A Python library is a reusable chunk of code that you may want to include in your programs/ projects. e.g pandas library is for data analysis

In [4]:
import spacy
import spacy_transformers
import pandas as pd
import numpy as np
from spacy.tokens.doc import Doc
from spacy.tokens import DocBin

**Set working directory's path**

Open the "file folder" on the right and navigate into the drive folder in order to find the EMODNET folder.Then by clicking the three dots next to EMODNET folder, copy the path. Delete the existing path in the os.chdir below before "models/.." and then paste yours to conclude in something like: os.chdir(r"/your path/EMODnet/models/trained_models")

In [6]:
#Change the path with the location of the folder in your drive
import os
os.chdir(r"/content/drive/Shareddrives/Advance/Projects/EMODnet_training/models/trained_models")

**Load Models**

Loads trained models from the working directory.

In [7]:
#load trained model from working directory
#to load another model go to the drive directory and change the name of the model (spacy_model) in the path "trained_models/spacy_model" with the desired one.
model=spacy.load("spacy_model")

#load trained model with entity ruler from working directory 
#to load another model go to the drive directory and change the name of the model (spacy_model_ruler) in the path "trained_models/spacy_model" with the desired one.
model_ruler=spacy.load("spacy_model_ruler")

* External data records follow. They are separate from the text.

/-- **Both arms are fenced in the frames**: let `A_o`, `A_c` be regions of sites of norm `≥ m`
containing the annulus `{m ≤ |v| ≤ 2m}`; an open path of `A_o` from `∂Λ_m` to a site of norm
`> 2m`, a closed path of `A_c` from `∂Λ_m` to a site of norm `> 2m`, and `InGoodF` give a fenced
open arm in some frame `io` (region `(frameIso io)⁻¹(A_o)`, far end `(frameIso io)⁻¹ b_o`) and a
fenced closed arm in some frame `ic` (`m ≥ 5`, `R₀ ≥ 2`, `4 · R₀ 32^i < m` for `i < Kg`). [cite: Nolin2008, §4.4 (arXiv 0711.4948: proof of Thm. 10, internal extremities)] -/
theorem exists_two_intFencedArm_frames {m T k₀ K R₀ Kg : ℕ} (hm : 5 ≤ m) (hR₀ : 2 ≤ R₀)
    (hRg : ∀ i < Kg, 4 * trapScale R₀ i < m) {ω : SiteConfig (Site 2)} (hgood : InGoodF m T k₀ K R₀ Kg ω)
    {Ao Ac : Set (Site 2)} (hAo : ∀ v ∈ Ao, (m : ℤ) ≤ triNorm v) (hAo' : triAnnSet m (2 * m) ⊆ Ao)
    (hAc : ∀ v ∈ Ac, (m : ℤ) ≤ triNorm v) (hAc' : triAnnSet m (2 * m) ⊆ Ac)
    {yo bo yc bc : Site 2} (hyo : triNorm yo = m) (hbo : 2 * (m : ℤ) < triNorm bo) (hpo : PathIn triGraph (Ao ∩ ω) yo bo)
    (hyc : triNorm yc = m) (hbc : 2 * (m : ℤ) < triNorm bc) (hpc : PathIn triGraph (Ac ∩ ωᶜ) yc bc) :
    ∃ io < 6, ∃ ic < 6, (∃ Fo : IntFencedArm m ((frameIso io).symm '' Ao) k₀ K R₀ (frameConfig io ω), Fo.b = (frameIso io).symm bo) ∧
      ∃ Fc : IntFencedArm m ((frameIso ic).symm '' Ac) k₀ K R₀ (frameConfig ic ω)ᶜ, Fc.b = (frameIso ic).symm bc := by
  have hpo' : PathIn triGraph (Ao ∩ {v | v ∈ ω ↔ true}) yo bo := hpo.mono fun v hv => ⟨hv.1, by simpa using hv.2⟩
  have hpc' : PathIn triGraph (Ac ∩ {v | v ∈ ω ↔ false}) yc bc := hpc.mono fun v hv => ⟨hv.1, by simpa using hv.2⟩
  obtain ⟨io, hio, yo', hyo0, hyon, hbon, Po⟩ := exists_rightSide_pathIn_frameConfig hyo hpo'
  obtain ⟨ic, hic, yc', hyc0, hycn, hbcn, Pc⟩ := exists_rightSide_pathIn_frameConfig hyc hpc'
  have Po' : PathIn triGraph (((frameIso io).symm '' Ao) ∩ frameConfig io ω) yo' ((frameIso io).symm bo) :=
    Po.mono fun v hv => ⟨hv.1, by simpa using hv.2⟩
  have Pc' : PathIn triGraph (((frameIso ic).symm '' Ac) ∩ (frameConfig ic ω)ᶜ) yc' ((frameIso ic).symm bc) :=
    Pc.mono fun v hv => ⟨hv.1, by simpa using hv.2⟩
  obtain ⟨⟨hfo, hdo, huo⟩, -⟩ := hgood io hio
  obtain ⟨-, ⟨hfc, hdc, huc⟩⟩ := hgood ic hic
  exact ⟨io, hio, ic, hic,
    exists_intFencedArm_b_eq hm (norm_le_of_mem_image_frame_symm hio hAo) (haSet_subset_image_frame_symm hio hAo') hR₀ hRg
      hfo hdo huo hyo0 hyon (by rw [hbon]; exact hbo) Po',
    exists_intFencedArm_b_eq hm (norm_le_of_mem_image_frame_symm hic hAc) (haSet_subset_image_frame_symm hic hAc') hR₀ hRg
      hfc hdc huc hyc0 hycn (by rw [hbcn]; exact hbc) Pc'⟩

/-! ### Compatibility of the inner free spaces in the frames -/

/-- Different frames separate the interior regions: the frame `0` against the others (pure
arithmetic, see `frameIso_apply_ne_of_intRegion`). [folklore] -/
theorem frameIso_apply_ne_of_intRegion_0 {m R₀ ko kc : ℕ} {tO tC : ℤ} (hKo : 64 * ko < m) (hKc : 64 * kc < m)
    (hRo : 2 * (ko : ℤ) + 2 ≤ R₀) (hRc : 2 * (kc : ℤ) + 2 ≤ R₀)
    (hto : -(m : ℤ) + R₀ ≤ tO ∧ tO ≤ -(R₀ : ℤ)) (htc : -(m : ℤ) + R₀ ≤ tC ∧ tC ≤ -(R₀ : ℤ))
    {v w : Site 2} (hv : 0 ≤ v 0 ∧ triNorm v < m ∧ tO < v 1 ∧ v 1 ≤ tO + (2 * ko + 1) ∧ (m : ℤ) - (2 * ko + 1) ≤ v 0)
    (hw : 0 ≤ w 0 ∧ triNorm w < m ∧ tC < w 1 ∧ w 1 ≤ tC + (2 * kc + 1) ∧ (m : ℤ) - (2 * kc + 1) ≤ w 0)
    {ic : ℕ} (hic : ic < 6) (hne : 0 ≠ ic) (heq : frameIso 0 v = frameIso ic w) : False := by
  obtain ⟨hv0, hvn, hv1, hv2, hv3⟩ := hv
  obtain ⟨hw0, hwn, hw1, hw2, hw3⟩ := hw
  have hvlt := triNorm_lt_iff_lin.1 hvn
  have hwlt := triNorm_lt_iff_lin.1 hwn
  have hKo' : 64 * (ko : ℤ) < m := by exact_mod_cast hKo
  have hKc' : 64 * (kc : ℤ) < m := by exact_mod_cast hKc
  have heq' := Site.eq_iff_two.1 heq
  obtain ⟨f0a, f0b, f1a, f1b, f2a, f2b, f3a, f3b, f4a, f4b, f5a, f5b⟩ := frameIso_apply_formula v
  obtain ⟨g0a, g0b, g1a, g1b, g2a, g2b, g3a, g3b, g4a, g4b, g5a, g5b⟩ := frameIso_apply_formula w
  clear hvn hwn heq
  interval_cases ic <;> omega

/-- Different frames separate the interior regions: the frame `1` against the others (pure
arithmetic, see `frameIso_apply_ne_of_intRegion`). [folklore] -/
theorem frameIso_apply_ne_of_intRegion_1 {m R₀ ko kc : ℕ} {tO tC : ℤ} (hKo : 64 * ko < m) (hKc : 64 * kc < m)
    (hRo : 2 * (ko : ℤ) + 2 ≤ R₀) (hRc : 2 * (kc : ℤ) + 2 ≤ R₀)
    (hto : -(m : ℤ) + R₀ ≤ tO ∧ tO ≤ -(R₀ : ℤ)) (htc : -(m : ℤ) + R₀ ≤ tC ∧ tC ≤ -(R₀ : ℤ))
    {v w : Site 2} (hv : 0 ≤ v 0 ∧ triNorm v < m ∧ tO < v 1 ∧ v 1 ≤ tO + (2 * ko + 1) ∧ (m : ℤ) - (2 * ko + 1) ≤ v 0)
    (hw : 0 ≤ w 0 ∧ triNorm w < m ∧ tC < w 1 ∧ w 1 ≤ tC + (2 * kc + 1) ∧ (m : ℤ) - (2 * kc + 1) ≤ w 0)
    {ic : ℕ} (hic : ic < 6) (hne : 1 ≠ ic) (heq : frameIso 1 v = frameIso ic w) : False := by
  obtain ⟨hv0, hvn, hv1, hv2, hv3⟩ := hv
  obtain ⟨hw0, hwn, hw1, hw2, hw3⟩ := hw
  have hvlt := triNorm_lt_iff_lin.1 hvn
  have hwlt := triNorm_lt_iff_lin.1 hwn
  have hKo' : 64 * (ko : ℤ) < m := by exact_mod_cast hKo
  have hKc' : 64 * (kc : ℤ) < m := by exact_mod_cast hKc
  have heq' := Site.eq_iff_two.1 heq
  obtain ⟨f0a, f0b, f1a, f1b, f2a, f2b, f3a, f3b, f4a, f4b, f5a, f5b⟩ := frameIso_apply_formula v
  obtain ⟨g0a, g0b, g1a, g1b, g2a, g2b, g3a, g3b, g4a, g4b, g5a, g5b⟩ := frameIso_apply_formula w
  clear hvn hwn heq
  interval_cases ic <;> omega

/-- Different frames separate the interior regions: the frame `2` against the others (pure
arithmetic, see `frameIso_apply_ne_of_intRegion`). [folklore] -/
theorem frameIso_apply_ne_of_intRegion_2 {m R₀ ko kc : ℕ} {tO tC : ℤ} (hKo : 64 * ko < m) (hKc : 64 * kc < m)
    (hRo : 2 * (ko : ℤ) + 2 ≤ R₀) (hRc : 2 * (kc : ℤ) + 2 ≤ R₀)
    (hto : -(m : ℤ) + R₀ ≤ tO ∧ tO ≤ -(R₀ : ℤ)) (htc : -(m : ℤ) + R₀ ≤ tC ∧ tC ≤ -(R₀ : ℤ))
    {v w : Site 2} (hv : 0 ≤ v 0 ∧ triNorm v < m ∧ tO < v 1 ∧ v 1 ≤ tO + (2 * ko + 1) ∧ (m : ℤ) - (2 * ko + 1) ≤ v 0)
    (hw : 0 ≤ w 0 ∧ triNorm w < m ∧ tC < w 1 ∧ w 1 ≤ tC + (2 * kc + 1) ∧ (m : ℤ) - (2 * kc + 1) ≤ w 0)
    {ic : ℕ} (hic : ic < 6) (hne : 2 ≠ ic) (heq : frameIso 2 v = frameIso ic w) : False := by
  obtain ⟨hv0, hvn, hv1, hv2, hv3⟩ := hv
  obtain ⟨hw0, hwn, hw1, hw2, hw3⟩ := hw
  have hvlt := triNorm_lt_iff_lin.1 hvn
  have hwlt := triNorm_lt_iff_lin.1 hwn
  have hKo' : 64 * (ko : ℤ) < m := by exact_mod_cast hKo
  have hKc' : 64 * (kc : ℤ) < m := by exact_mod_cast hKc
  have heq' := Site.eq_iff_two.1 heq
  obtain ⟨f0a, f0b, f1a, f1b, f2a, f2b, f3a, f3b, f4a, f4b, f5a, f5b⟩ := frameIso_apply_formula v
  obtain ⟨g0a, g0b, g1a, g1b, g2a, g2b, g3a, g3b, g4a, g4b, g5a, g5b⟩ := frameIso_apply_formula w
  clear hvn hwn heq
  interval_cases ic <;> omega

**Model's Performance Testing**

In this section the trained model is loaded as an nlp variable and tested in an example text. The output result is the extracted entities founded by the model in the text.

In [8]:
#select the desired model and put the text you want to extract entities into the model(" "), it will be saved to the doc variable
doc=model("The maximum body length is 8 mm.")

print([(ent.text, ent.label_,ent.start_char, ent.end_char, ent.ent_id) for ent in doc.ents]) #prints the text, the entity-label, the start char, the end char and an id link of extracted entities, if it exists
print("\n")


[('maximum body length', 'BODY_SIZE', 4, 23, 0), ('8 mm', 'BODY_SIZE', 27, 31, 0)]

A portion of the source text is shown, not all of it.